Imperial Logistics Opens Supply Chain Lab in Cape Town
20th June 2018
Imperial Logistics has opened another Supply Chain Lab (SCL) in Cape Town. The logistics service provider will support its clients in developing their own digital strategy at a co-working complex in the restored port district. The service provided at the new SCL ties in with the success of the first Supply Chain Lab, which Imperial Logistics had set up in Berlin 18 months ago. IT experts from Imperial Logistics working with logistics experts, IT specialists and IT students will develop structured solutions that are tailored to individual client requirements in the creative environment near the student and start-up scene.
Michael Lütjann, Chief Information Officer (CIO) at Imperial Logistics, says: “Digitalisation is changing the way that we operate our business in a fundamental manner. Companies that wish to remain competitive should make the best possible use of disruptive technologies and new trends, redesign long-serving business models and establish new ones.”
Lütjann continues, “We’ll continue in Cape Town what we started in Berlin – that is to say, pursuing flexible, open and innovative approaches. We have to break loose from traditional thought patterns. The SCL in Berlin,” the CIO says, “has opened the doors for new projects for the company. We have already worked with a number of international clients there.” The company’s own start-up known as “ShareHouse”, a web-based marketing portal for storage space, is also a fruit of the Berlin SCL.
The services made available at the Supply Chain Labs in Berlin and Cape Town include digitalisation workshops and training courses for consolidating digital skills. Problems are identified, ideas for solutions are developed and initial visual prototypes are programmed in creathons, so-called design sprints, within five days.
Minimal Viable Products (MVP) are another approach; at first, they are only equipped with the most essential functions for a solution or an application.
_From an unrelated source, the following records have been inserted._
/-
Copyright: cell pub-balaban-gaps (YM BLITZ Y1, track G1), seat g1-p2 GEN 9 (unit `pub-balaban-gaps-g1-p2`).  Row (D4) NODE O,
OBJECT level: the ℓ^∞-NEUMANN INVERTIBILITY from block letters — shared by the one-scale covariant propagator (GEN 7's
`D4WalkBlockCovariantPropagator`) and the multi-level averaging slot (GEN 8's `D4WalkBlockShiftWeightedAv`), hence ONE file both import
(the lemmas were staged identically in both; text = GEN 7∕8's, moved verbatim).  HONEST FRAMING: elementary (operator norm from block
letters + cube row sum; `‖M‖ < 1 ⟹ 1 − M` invertible); nothing of Bałaban's asserted; (D4) instance 0∕1; NOT BetaPertH, NOT continuum,
NOT Clay.
-/
import Summits.QuantumFields.BalabanUV.Gaps.D4WalkBlock

/-!
# `Gaps.D4WalkBlockLettersNeumann` — `‖M‖_{ℓ^∞→ℓ^∞} ≤ B·c_μ` from block letters `‖M‖_{Y,Y′} ≤ Be^{−μd₁(Y,Y′)}` and the cube row sum
# `(μ, c_μ)`; `Bc_μ < 1 ⟹ 1 − M` invertible (cell pub-balaban-gaps, seat g1-p2 gen 9; lemmas by GEN 7∕8)

HONEST DEPENDENCY (cell pub-balaban, verbatim): continuum YM on T⁴ ⇐ BetaPertH ∧ nine spine estimates (0/9 proved);
BetaPertH ⇐ (D1) ∧ (D4) ∧ CAP+tail.

* `norm_le_of_blockLetters`, `isUnit_one_sub_of_blockLetters` ([B9] (3.62)–(3.64): the Neumann series of the perturbation step
  converges in the ℓ^∞-operator norm).
References: T. Bałaban, Comm. Math. Phys. **99** (1985) 389–434 [B9], (3.62)–(3.64) p. 402, (3.108) p. 416.
-/

noncomputable section

namespace Summit.QuantumFields.BalabanUV.Gaps.D4WalkBlockLettersNeumann

open Metric Set Finset
open scoped Matrix
open Literature.MathematicalPhysics.QuantumFieldTheory.Balaban1983to89
open Literature.MathematicalPhysics.QuantumFieldTheory.Balaban1983to89.B9Thm34Ext (toB6)
open Literature.MathematicalPhysics.QuantumFieldTheory.Balaban1983to89.B9Thm37GlueTorus (torusGeom tdist1 tdist1_self tdist1_nonneg)
open Literature.MathematicalPhysics.QuantumFieldTheory.Balaban1983to89.B5TorusCover (UT)
open Literature.MathematicalPhysics.QuantumFieldTheory.Balaban1983to89.B11SectG (RowSum)
open Summit.QuantumFields.BalabanUV.Gaps.D4WalkBlock (rowMass blockNorm rowMass_le_blockNorm)

variable {ν : ℕ} {Kv : Fin ν → ℕ}

section Unit
open scoped Matrix.Norms.Operator

variable {p : Type} [Fintype p] [DecidableEq p] [∀ i, NeZero (Kv i)]

/-- The `ℓ^∞`-operator norm of `M` from block letters `‖M‖_{Y,Y′} ≤ Be^{−μd₁(Y,Y′)}` and the cube row sum `(μ, c_μ)`: `‖M‖ ≤ Bc_μ`.
[cite: Balaban1985BackgroundPropagators, (3.62)–(3.64) p.402, (3.108) p.416] -/
theorem norm_le_of_blockLetters (cub : p → UT Kv) (M : Matrix p p ℂ) {B μ cμ : ℝ} (hB : 0 ≤ B) (hcμ : 0 ≤ cμ)
    (hM : ∀ Y Y', blockNorm cub cub M Y Y' ≤ B * Real.exp (-(μ * tdist1 Kv Y Y')))
    (hrow : RowSum (toB6 (torusGeom Kv 0 0 0) 0 True) μ cμ) : ‖M‖ ≤ B * cμ := by
  have hrows : ∀ i, ∑ j, ‖M i j‖ ≤ B * cμ := fun i => by
    calc ∑ j, ‖M i j‖ = ∑ Y', rowMass cub M i Y' := by
            simp only [rowMass]
            exact (Finset.sum_fiberwise (Finset.univ) cub (fun j => ‖M i j‖)).symm
      _ ≤ ∑ Y', B * Real.exp (-(μ * tdist1 Kv (cub i) Y')) :=
            Finset.sum_le_sum fun Y' _ => (rowMass_le_blockNorm cub cub M i Y').trans (hM _ _)
      _ = B * ∑ Y', Real.exp (-(μ * tdist1 Kv (cub i) Y')) := by rw [Finset.mul_sum]
      _ ≤ B * cμ := mul_le_mul_of_nonneg_left (hrow (cub i)) hB
  rw [Matrix.linfty_opNorm_def, ← Real.coe_toNNReal (B * cμ) (mul_nonneg hB hcμ), NNReal.coe_le_coe]
  refine Finset.sup_le fun i _ => ?_
  rw [← NNReal.coe_le_coe, Real.coe_toNNReal _ (mul_nonneg hB hcμ)]
  simp only [NNReal.coe_sum, coe_nnnorm]
  exact hrows i

/-- **`1 − M` IS INVERTIBLE** when `M` has block letters `Be^{−μd₁}`, the cubes have the row sum `(μ, c_μ)` and `Bc_μ < 1` (Neumann
series in the `ℓ^∞`-operator norm; adapted from GEN 7's staged one-scale §2). [cite: Balaban1985BackgroundPropagators, p.402 («the inverse is given by a convergent Neumann series»)] -/
theorem isUnit_one_sub_of_blockLetters (cub : p → UT Kv) (M : Matrix p p ℂ) {B μ cμ : ℝ} (hB : 0 ≤ B) (hcμ : 0 ≤ cμ)
    (hM : ∀ Y Y', blockNorm cub cub M Y Y' ≤ B * Real.exp (-(μ * tdist1 Kv Y Y')))
    (hrow : RowSum (toB6 (torusGeom Kv 0 0 0) 0 True) μ cμ) (hq : B * cμ < 1) : IsUnit (1 - M).det := by
  have hn : ‖M‖ < 1 := (norm_le_of_blockLetters cub M hB hcμ hM hrow).trans_lt hq
  exact (Matrix.isUnit_iff_isUnit_det _).1 ⟨Units.oneSub M hn, rfl⟩

end Unit

end Summit.QuantumFields.BalabanUV.Gaps.D4WalkBlockLettersNeumann

end
import Summits.BirchSwinnertonDyer.BirchSwinnertonDyer.Theorems.QuadraticBranchSignedControlPlusEtaNonsurjMultiplicativeCongruence
import Summits.BirchSwinnertonDyer.Rank1Residual.X2.GreenbergVatsalTateFrobeniusSign
import Literature.NumberTheory.EllipticCurves.TateCurve.NumberFieldUniformization
import Literature.NumberTheory.EllipticCurves.BSDConductorProofs
import HarnessLib

/-!
# Route `QuadraticBranchSignedControl` (rung K8, cell `bsd-potss`): crux stmt-BirchSwinnertonDyer-19606
# `PlusEtaMainConjectureNonsurj` — THE SIGN OF THE TATE EIGENVECTOR IS THE SPLITTING TYPE OF THE NODE:
# eigenvalue `+ℓ` at a split, `−ℓ` at a non-split multiplicative place (part 3a of «multiplicative primes `≡ ±1 mod p`»)

WHAT. Sequel to `…PlusEtaNonsurjMultiplicativeFrobenius` (part 1: a rational eigenvector `Ψ(ζ_p) ∈ W[p]` of eigenvalue
`± ℓ` for the restriction `σ₁ = τ|_{ℚ̄}` of a local arithmetic Frobenius at a multiplicative place `v ∤ p`, `char v = ℓ`)
and `…MultiplicativeCongruence` (part 2). Here the SIGN is identified with the splitting type of the node:

* §5 `exists_eigenvector_resGalOfEmb_of_uniformizer` — ENGINE: any uniformiser `Ψ : ℚ̄_v^× → W(ℚ̄_v)` with kernel
  `q^ℤ` and `τ • Ψ(u) = z • Ψ(τ u)` yields a non-zero `P ∈ W[p]` with `σ₁ • P = (z ℓ) • P`;
  **`exists_eigenvector_resGalOfEmb_of_hasSplitMultiplicativeReductionAt`** — at a SPLIT place `σ₁ • P = ℓ • P`
  (untwisted Tate uniformisation, Silverman *ATAEC* V.5.3 / V.3.1, tree theorem
  `TateCurve.Silverman1994_thmV53_tateUniformisation_holds`);
  **`exists_eigenvector_resGalOfEmb_of_not_hasSplitMultiplicativeReductionAtPrime`** — at a NON-SPLIT odd `ℓ`,
  `σ₁ • P = (−ℓ) • P` (twisted uniformisation `TateCurve.Silverman1994_thmV53_corV54_tateUniformisation_holds` and
  the X2 cell's `GreenbergVatsalTateFrobeniusSign.frob_apply_sqrt_gamma_ne`: an arithmetic Frobenius flips `√γ`,
  `γ = −c₄/c₆`, so `χ(τ) = −1`).
* §6 matrix algebra for part 3b: `eq_smul_one_of_mem_nonsplitCartan_of_mulVec_eq` (an element of `C_ns(ε)` with a
  rational eigenvector is SCALAR), `mul_self_eq_neg_det_smul_one_of_not_mem_nonsplitCartan` (`M² = −det M` on the
  coset `C_ns⁺(ε) ∖ C_ns(ε)`).

The row consequences (`Frob_ℓ = a_ℓ(V) = ±1` on `V[p]` when `ℓ ≡ 1 (mod p)`, `Frob_ℓ² = 1` always, `ρ̄` unramified at
`ℓ`) are in `…PlusEtaNonsurjMultiplicativeFrobeniusScalar` (part 3b).

HONEST FRAMING (cell `bsd-potss`, run/shared/lean/pub/bsd-potss/; FULL-BSD rank ≤ 1 programme): TOOL THEOREMS ONLY
(no definition, no named fact, no `sorry`, axioms standard). Nothing is booked; crux 19606 stays OPEN; `BSD(W, p)` is
claimed for no pair. Seat `bsd-potss-k8eta-c2` g12 (prover), `--supports stmt-BirchSwinnertonDyer-19606`.

References: [SilvermanATAEC1994] Thm. V.3.1 (c),(d), Lemma V.5.2 (c), Thm. V.5.3, Cor. V.5.4, Ex. 5.11 (b)
(PDF pp. 395–410); [SilvermanAEC2009] VII.5 Prop. 5.1 (b); [Serre1972] §1.11–§1.12, §2.2.
-/

set_option autoImplicit false
set_option linter.dupNamespace false

noncomputable section

open scoped Classical NNReal Pointwise

open Matrix Field IsDedekindDomain NumberField WeierstrassCurve Literature.NumberTheory.EllipticCurves
  Literature.NumberTheory.GaloisRepresentations Literature.NumberTheory.SerreUniformity
  Rat.HeightOneSpectrum IsDedekindDomain.HeightOneSpectrum
  Summit.BirchSwinnertonDyer.Rank1Residual.X2

namespace Summit.BirchSwinnertonDyer.BirchSwinnertonDyer.Theorems.EtaCartanField

/-! ## §5 The sign: `+1` at a split place, `−1` at a non-split place -/

section Sign

variable (W : WeierstrassCurve ℚ) [W.IsElliptic]

/-- **Engine.** For any uniformiser `Ψ : ℚ̄_v^× → W(ℚ̄_v)` with kernel `q^ℤ` (`0 < |q| < 1`) such that the given
`τ ∈ Γ_{ℚ_v}` — a local arithmetic Frobenius — satisfies `τ • Ψ(u) = z • Ψ(τ u)` for all `u`, the restriction
`σ₁ = τ|_{ℚ̄}` has a NON-ZERO `P ∈ W[p]` with `σ₁ • P = (z ℓ) • P` (`P ↦ Ψ(ζ_p)` under `ι_*`; `χ_p(σ₁) = ℓ`).
[cite: SilvermanATAEC1994, Thm. V.3.1 (c),(d), Lemma V.5.2 (c), Thm. V.5.3, Cor. V.5.4 (PDF pp. 395–410)] -/
theorem exists_eigenvector_resGalOfEmb_of_uniformizer
    {v : HeightOneSpectrum (𝓞 ℚ)} {p ℓ : ℕ} (hp : p.Prime) (hv : (primesEquiv v : ℕ) = ℓ) (hℓp : ℓ ≠ p)
    {𝔐 : Ideal v.localAbsIntegers} (h𝔐 : 𝔐 ∈ v.localPrimesAbove)
    {τ : absoluteGaloisGroup (v.adicCompletion ℚ)} (hτ : IsArithFrobAt (v.adicCompletionIntegers ℚ) τ 𝔐)
    {q : v.adicCompletion ℚ} (hq0 : q ≠ 0) (hq1 : Valued.v q < 1)
    {Ψ : Additive (AlgebraicClosure (v.adicCompletion ℚ))ˣ →+ localPoints W (v.adicCompletion ℚ)}
    (hker : ∀ u : (AlgebraicClosure (v.adicCompletion ℚ))ˣ, Ψ (Additive.ofMul u) = 0 ↔
      ∃ n : ℤ, (u : AlgebraicClosure (v.adicCompletion ℚ)) =
        algebraMap (v.adicCompletion ℚ) (AlgebraicClosure (v.adicCompletion ℚ)) q ^ n)
    {z : ℤ} (hΨτ : ∀ u : (AlgebraicClosure (v.adicCompletion ℚ))ˣ, τ • Ψ (Additive.ofMul u) =
      z • Ψ (Additive.ofMul (Units.map (Field.absoluteGaloisGroup.toAlgEquiv (v.adicCompletion ℚ) τ :
        AlgebraicClosure (v.adicCompletion ℚ) →* AlgebraicClosure (v.adicCompletion ℚ)) u))) :
    ∃ P : geomTorsion W (p : ℤ), P ≠ 0 ∧
      resGalOfEmb (closureEmb (K := ℚ) (v.adicCompletion ℚ)) τ • P = (z * (ℓ : ℤ)) • P := by
  haveI : NeZero p := ⟨hp.ne_zero⟩
  haveI : Fact p.Prime := ⟨hp⟩
  haveI : CharZero (AlgebraicClosure (v.adicCompletion ℚ)) :=
    charZero_of_injective_algebraMap (algebraMap ℚ (AlgebraicClosure (v.adicCompletion ℚ))).injective
  set ι := closureEmb (K := ℚ) (v.adicCompletion ℚ) with hι
  set σ₁ : absoluteGaloisGroup ℚ := resGalOfEmb ι τ with hσ₁
  -- a global primitive `p`-th root of unity; `σ₁ ζ = ζ^c` with `c ≡ ℓ (mod p)`
  obtain ⟨ζ, hζ⟩ := HasEnoughRootsOfUnity.exists_primitiveRoot (AlgebraicClosure ℚ) p
  set c : ℕ := ((modNCyclotomicCharacter ℚ p σ₁ : (ZMod p)ˣ) : ZMod p).val with hc
  have hσζ : σ₁ • ζ = ζ ^ c := modNCyclotomicCharacter_spec ℚ p σ₁ ζ hζ.pow_eq_one
  have hcl : (c : ZMod p) = (ℓ : ZMod p) := by
    rw [hc, ZMod.natCast_zmod_val, hσ₁, hι, modNCyclotomicCharacter_resGalOfEmb_eq_of_isArithFrobAt hv hℓp h𝔐 hτ]
  -- the local root of unity `ζ' = ι ζ` and the action of `τ` on it
  set ζ' : AlgebraicClosure (v.adicCompletion ℚ) := ι ζ with hζ'def
  have hζ' : IsPrimitiveRoot ζ' p := hζ.map_of_injective ι.injective
  have hζ'0 : ζ' ≠ 0 := hζ'.ne_zero hp.ne_zero
  set ζu : (AlgebraicClosure (v.adicCompletion ℚ))ˣ := Units.mk0 ζ' hζ'0 with hζu
  have hτζ : Field.absoluteGaloisGroup.toAlgEquiv (v.adicCompletion ℚ) τ ζ' = ζ' ^ c := by
    have h := apply_resGalAuxOfEmb_apply ι τ ζ
    change ι (σ₁ • ζ) = Field.absoluteGaloisGroup.toAlgEquiv (v.adicCompletion ℚ) τ ζ' at h
    rw [← h, hσζ, map_pow]
  have hτζu : Units.map (Field.absoluteGaloisGroup.toAlgEquiv (v.adicCompletion ℚ) τ :
      AlgebraicClosure (v.adicCompletion ℚ) →* AlgebraicClosure (v.adicCompletion ℚ)) ζu = ζu ^ c :=
    Units.ext (by rw [Units.coe_map, MonoidHom.coe_coe, Units.val_pow_eq_pow_val, hζu, Units.val_mk0, hτζ])
  have hζup : ζu ^ p = 1 := Units.ext (by rw [Units.val_pow_eq_pow_val, hζu, Units.val_mk0, hζ'.pow_eq_one,
    Units.val_one])
  set P₁' : localPoints W (v.adicCompletion ℚ) := Ψ (Additive.ofMul ζu) with hP₁'
  have hpP₁' : p • P₁' = 0 := by
    rw [hP₁', ← map_nsmul, ← ofMul_pow, hζup, ofMul_one, map_zero]
  have hP₁'0 : P₁' ≠ 0 := by
    intro h0
    obtain ⟨n, hn⟩ := (hker ζu).mp h0
    have hq' : ‖q‖ < 1 := Valued.toNormedField.norm_lt_one_iff.mpr hq1
    have h1 : algebraMap (v.adicCompletion ℚ) (AlgebraicClosure (v.adicCompletion ℚ)) q ^ (n * p) = 1 := by
      rw [_root_.zpow_mul, zpow_natCast, ← hn, hζu, Units.val_mk0, hζ'.pow_eq_one]
    have h2 := (TateCurve.zpow_algebraMap_eq_one_iff hq0 hq' _).mp h1
    have hn0 : n = 0 := by
      rcases mul_eq_zero.mp h2 with h | h
      · exact h
      · exact absurd h (by exact_mod_cast hp.ne_zero)
    rw [hn0, zpow_zero, hζu, Units.val_mk0] at hn
    exact hζ'.ne_one hp.one_lt hn
  have hτP : τ • P₁' = (z * c) • P₁' := by
    rw [hP₁', hΨτ ζu, hτζu, ofMul_pow, map_nsmul, mul_zsmul, natCast_zsmul]
  -- globalise along `ι_*`
  obtain ⟨P, hpP, hPP⟩ := exists_pointsMapOfEmb_eq_of_nsmul_eq_zero W ι hp.ne_zero hpP₁'
  have hPmem : P ∈ geomTorsion W (p : ℤ) := (Submodule.mem_torsionBy_iff _ _).mpr (by
    change (p : ℤ) • P = 0; rw [natCast_zsmul, hpP])
  have hinj : Function.Injective (pointsMapOfEmb W ι) := pointsMapOfEmb_injective W ι
  have hcP : (c : ℤ) • P₁' = (ℓ : ℤ) • P₁' := by
    have hdvd : (p : ℤ) ∣ (ℓ : ℤ) - (c : ℤ) := by
      rw [← ZMod.intCast_eq_intCast_iff_dvd_sub, Int.cast_natCast, Int.cast_natCast]
      exact hcl
    obtain ⟨k, hk⟩ := hdvd
    have hℓck : (ℓ : ℤ) = c + p * k := by linear_combination hk
    rw [hℓck, add_zsmul, mul_comm, mul_zsmul, natCast_zsmul P₁' p, hpP₁', zsmul_zero, add_zero]
  refine ⟨⟨P, hPmem⟩, fun h0 => hP₁'0 ?_, Subtype.ext ?_⟩
  · have hP0 : P = 0 := by simpa using congrArg Subtype.val h0
    rw [← hPP, hP0, map_zero]
  · rw [Literature.NumberTheory.EllipticCurves.AddSubgroup.torsionBy.coe_smul, AddSubgroupClass.coe_zsmul]
    change σ₁ • P = (z * (ℓ : ℤ)) • P
    apply hinj
    rw [hσ₁, pointsMapOfEmb_smul, hPP, hτP, map_zsmul, hPP, mul_zsmul, mul_zsmul, hcP]

/-- **SPLIT place: eigenvalue `+ℓ`.** At a place `v ∤ p` of SPLIT multiplicative reduction the restriction `σ₁` of a
local arithmetic Frobenius has a non-zero `P ∈ W[p]` with `σ₁ • P = ℓ • P` (untwisted Tate uniformisation,
`TateCurve.Silverman1994_thmV53_tateUniformisation_holds`). [cite: SilvermanATAEC1994, Thm. V.5.3, Thm. V.3.1 (c),(d) (PDF pp. 395, 407–409)] -/
theorem exists_eigenvector_resGalOfEmb_of_hasSplitMultiplicativeReductionAt
    {v : HeightOneSpectrum (𝓞 ℚ)} (hsplit : W.HasSplitMultiplicativeReductionAt v) {p ℓ : ℕ} (hp : p.Prime)
    (hv : (primesEquiv v : ℕ) = ℓ) (hℓp : ℓ ≠ p) {𝔐 : Ideal v.localAbsIntegers} (h𝔐 : 𝔐 ∈ v.localPrimesAbove)
    {τ : absoluteGaloisGroup (v.adicCompletion ℚ)} (hτ : IsArithFrobAt (v.adicCompletionIntegers ℚ) τ 𝔐) :
    ∃ P : geomTorsion W (p : ℤ), P ≠ 0 ∧
      resGalOfEmb (closureEmb (K := ℚ) (v.adicCompletion ℚ)) τ • P = (ℓ : ℤ) • P := by
  obtain ⟨q, Φ, hq0, hq1, -, hker, hΦσ, -⟩ := TateCurve.Silverman1994_thmV53_tateUniformisation_holds W v hsplit
  obtain ⟨P, hP0, hP⟩ := exists_eigenvector_resGalOfEmb_of_uniformizer W hp hv hℓp h𝔐 hτ hq0 hq1 hker (z := 1)
    (fun u => by rw [hΦσ, one_zsmul])
  exact ⟨P, hP0, by rwa [one_mul] at hP⟩

/-- **NON-SPLIT place (odd `ℓ`): eigenvalue `−ℓ`.** For `W/ℚ` globally minimal with NON-split multiplicative reduction
at the odd prime `ℓ ≠ p`, the restriction `σ₁` of a local arithmetic Frobenius has a non-zero `P ∈ W[p]` with
`σ₁ • P = (−ℓ) • P`: in the twisted uniformisation the sign `χ(τ)` is `−1` because `τ` flips `√γ`
(`GreenbergVatsalTateFrobeniusSign.frob_apply_sqrt_gamma_ne`). [cite: SilvermanATAEC1994, Lemma V.5.2 (c), Thm. V.5.3, Cor. V.5.4, Ex. 5.11 (b) (PDF pp. 406–410)]
[cite: SilvermanAEC2009, VII.5 Prop. 5.1(b)] -/
theorem exists_eigenvector_resGalOfEmb_of_not_hasSplitMultiplicativeReductionAtPrime [W.IsGloballyMinimal]
    {p ℓ : ℕ} [hℓ : Fact ℓ.Prime] (hp : p.Prime) (hℓ2 : ℓ ≠ 2) (hℓp : ℓ ≠ p)
    (hmult : W.HasMultiplicativeReductionAtPrime ℓ) (hns : ¬ W.HasSplitMultiplicativeReductionAtPrime ℓ)
    {v : HeightOneSpectrum (𝓞 ℚ)} (hv : (primesEquiv v : ℕ) = ℓ) {𝔐 : Ideal v.localAbsIntegers}
    (h𝔐 : 𝔐 ∈ v.localPrimesAbove) {τ : absoluteGaloisGroup (v.adicCompletion ℚ)}
    (hτ : IsArithFrobAt (v.adicCompletionIntegers ℚ) τ 𝔐) :
    ∃ P : geomTorsion W (p : ℤ), P ≠ 0 ∧
      resGalOfEmb (closureEmb (K := ℚ) (v.adicCompletion ℚ)) τ • P = (-(ℓ : ℤ)) • P := by
  have hmultAt : W.HasMultiplicativeReductionAt v := hasMultiplicativeReductionAt_of_primesEquiv_eq W hmult hv
  have hpv : ((ℓ : ℕ) : 𝓞 ℚ) ∈ v.asIdeal :=
    (natCast_mem_asIdeal_iff_eq_primesEquiv_symm v hℓ.out).mpr ((Equiv.eq_symm_apply _).mpr (Subtype.ext hv))
  obtain ⟨q, t, Ψ, hq0, hq1, ht0, ht2, -, hker, hΨσ, -⟩ :=
    TateCurve.Silverman1994_thmV53_corV54_tateUniformisation_holds W v hmultAt
  have hflip := GreenbergVatsalTateFrobeniusSign.frob_apply_sqrt_gamma_ne W hℓ2 hmult hns hpv h𝔐 hτ t ht0 ht2
  obtain ⟨P, hP0, hP⟩ := exists_eigenvector_resGalOfEmb_of_uniformizer W hp hv hℓp h𝔐 hτ hq0 hq1 hker (z := -1)
    (fun u => by rw [hΨσ τ u, if_neg hflip])
  exact ⟨P, hP0, by rwa [neg_one_mul] at hP⟩

end Sign

/-! ## §6 Matrix algebra: rational eigenvector in the Cartan ⟹ scalar; square on the coset -/

section MatrixAlgebra

variable {p : ℕ} [hp : Fact p.Prime]

/-- **An element of `C_ns(ε)` with a rational eigenvector is scalar**: if `M = (a, εb; b, a)` (`ε` a non-square) has a
non-zero `x` with `M x = c x`, then `b = 0` and `M = c·1`. [cite: Serre1972, §2.2] -/
theorem eq_smul_one_of_mem_nonsplitCartan_of_mulVec_eq {ε : ZMod p} (hε : ¬ IsSquare ε)
    {M : Matrix (Fin 2) (Fin 2) (ZMod p)} (hM : M ∈ nonsplitCartan ε) {x : Fin 2 → ZMod p} (hx : x ≠ 0)
    {c : ZMod p} (hMx : M *ᵥ x = c • x) : M = c • (1 : Matrix (Fin 2) (Fin 2) (ZMod p)) := by
  obtain ⟨a, b, -, rfl⟩ := hM
  have h1 : a * x 0 + ε * b * x 1 = c * x 0 := by
    have := congrFun hMx 0
    simpa [Matrix.mulVec, dotProduct, Fin.sum_univ_two, mul_assoc] using this
  have h2 : b * x 0 + a * x 1 = c * x 1 := by
    have := congrFun hMx 1
    simpa [Matrix.mulVec, dotProduct, Fin.sum_univ_two] using this
  have hb : b = 0 := by
    by_contra hb
    apply hε
    have hx1 : x 1 ≠ 0 := by
      intro hx1
      rw [hx1, mul_zero, mul_zero, add_zero] at h2
      have hx0 : x 0 = 0 := by
        rcases mul_eq_zero.mp h2 with h | h
        · exact absurd h hb
        · exact h
      exact hx (funext fun i => by fin_cases i <;> assumption)
    refine ⟨(c - a) / b, ?_⟩
    have key : ε * b * x 1 * b = (c - a) * ((c - a) * x 1) := by
      have e0 : b * x 0 = (c - a) * x 1 := by linear_combination h2
      have e1 : ε * b * x 1 = (c - a) * x 0 := by linear_combination h1
      calc ε * b * x 1 * b = (c - a) * (b * x 0) := by rw [e1]; ring
        _ = (c - a) * ((c - a) * x 1) := by rw [e0]
    field_simp
    have := mul_right_cancel₀ hx1 (show ε * b * b * x 1 = (c - a) * (c - a) * x 1 by linear_combination key)
    linear_combination this
  subst hb
  have ha : a = c := by
    by_cases hx0 : x 0 = 0
    · have hx1 : x 1 ≠ 0 := fun hx1 => hx (funext fun i => by fin_cases i <;> assumption)
      rw [zero_mul, zero_add] at h2
      exact mul_right_cancel₀ hx1 h2
    · rw [mul_zero, zero_mul, add_zero] at h1
      exact mul_right_cancel₀ hx0 h1
  subst ha
  ext i j
  fin_cases i <;> fin_cases j <;> simp

/-- **On the coset `C_ns⁺(ε) ∖ C_ns(ε)`: `M² = −det M`** (`M = (c, −εd; d, −c)` has trace `0`; Cayley–Hamilton).
[cite: Serre1972, §2.2] -/
theorem mul_self_eq_neg_det_smul_one_of_not_mem_nonsplitCartan {ε : ZMod p}
    {M : Matrix (Fin 2) (Fin 2) (ZMod p)} (hM : M ∈ nonsplitCartanNormalizer ε) (hM' : M ∉ nonsplitCartan ε) :
    M * M = (-M.det) • (1 : Matrix (Fin 2) (Fin 2) (ZMod p)) := by
  obtain ⟨c, d, -, rfl⟩ := exists_eq_coset_of_not_mem_nonsplitCartan hM hM'
  rw [Matrix.det_fin_two_of]
  ext i j
  fin_cases i <;> fin_cases j <;> simp [Matrix.mul_apply, Fin.sum_univ_two] <;> ring

end MatrixAlgebra

end Summit.BirchSwinnertonDyer.BirchSwinnertonDyer.Theorems.EtaCartanField

end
“MVPs are an effective way to get the first version off the ground as quickly as possible and learn things from users or clients as early as possible,” Lütjann explains. He cites a business intelligence tool that analyses the profitability of contracts as an example of an MVP that was recently developed at the Berlin SCL. “We presented our product to the Board of Directors at Imperial Logistics after just six weeks and gained valuable information on what needed to be adjusted. We’re currently introducing this tool to all the operating companies at Imperial Logistics.”